▶ INSTRUCTIONS FOR THE TASK: Using the entries below, show all lines with the string "theorem".

Collected data entries:
import Summits.Ventures.PercRepro.RankLevelSetCoreSevenLargeCorankArith

/-!
# PercRepro — THE LARGE-CORANK INEQUALITY OF LEVEL `7` AT RANK `47`: corank `≥ 118` (p8, gen 21; a feeder for S4 — the
top of the `q = 7` window, the row `47`)

p2 g34's `largeSeven_all` (RankLevelSetCoreSevenLargeCorankArith) proves the large-corank inequality
`2^{p+79}·C(n, 7)/C(p+7, 7) + R₇(n) ≤ Σ_{7 ≤ k ≤ p−1} C(n, k)` for every `p ≥ 73` and `n ≥ p + 91` from the base `(73, 164)`
by its two steps; the step in `n` (`largeSeven_step_n`) is generic in `p`. At `p = 47` the same inequality holds from
`n = 165` (the `(p, D₀)` floor `47 / 118`): **`largeSeven_base47`** is the base `(47, 165)` by `norm_num`,
**`largeSeven_all47`** every `n ≥ 165` by the step in `n`. Axioms: standard.
-/

set_option exponentiation.threshold 1024

namespace PercRepro

namespace ThmN

/-- **The base `(p, n) = (47, 165)`** of the large-corank inequality at rank `47`. -/
theorem largeSeven_base47 :
    (2 : ℚ) ^ (47 + 79) * ((47 + 118).choose 7 : ℚ) / ((47 + 7).choose 7 : ℚ) +
    (((47 + 118).choose 7 * 2 ^ 72 + (47 + 118).choose 6 * 2 ^ 33 + (47 + 118).choose 5 * 2 ^ 14 + (47 + 118).choose 4 * 2 ^ 6 +
      (47 + 118).choose 3 * 2 ^ 3 + (47 + 118).choose 2 * 2 + (47 + 118) + 1 : ℕ) : ℚ) ≤
    ((∑ k ∈ Finset.Ico 7 47, (47 + 118).choose k : ℕ) : ℚ) := by
  rw [Finset.sum_Ico_eq_sum_range]
  simp only [Finset.sum_range_succ, Finset.sum_range_zero, Nat.choose_eq_descFactorial_div_factorial]
  norm_num

/-- **The large-corank inequality at rank `47` for every `n ≥ 165`** (the base `(47, 165)`, p2's step in `n`). -/
theorem largeSeven_all47 (n : ℕ) (hn : 47 + 118 ≤ n) :
    (2 : ℚ) ^ (47 + 79) * (n.choose 7 : ℚ) / ((47 + 7).choose 7 : ℚ) +
    ((n.choose 7 * 2 ^ 72 + n.choose 6 * 2 ^ 33 + n.choose 5 * 2 ^ 14 + n.choose 4 * 2 ^ 6 +
      n.choose 3 * 2 ^ 3 + n.choose 2 * 2 + n + 1 : ℕ) : ℚ) ≤
    ((∑ k ∈ Finset.Ico 7 47, n.choose k : ℕ) : ℚ) := by
  induction n, hn using Nat.le_induction with
  | base => exact largeSeven_base47
  | succ n hn ih => exact largeSeven_step_n 47 n (by omega) ih

end ThmN

end PercRepro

▶ RESULT OF THIS EXERCISE:
theorem largeSeven_base47 :
theorem largeSeven_all47 (n : ℕ) (hn : 47 + 118 ≤ n) :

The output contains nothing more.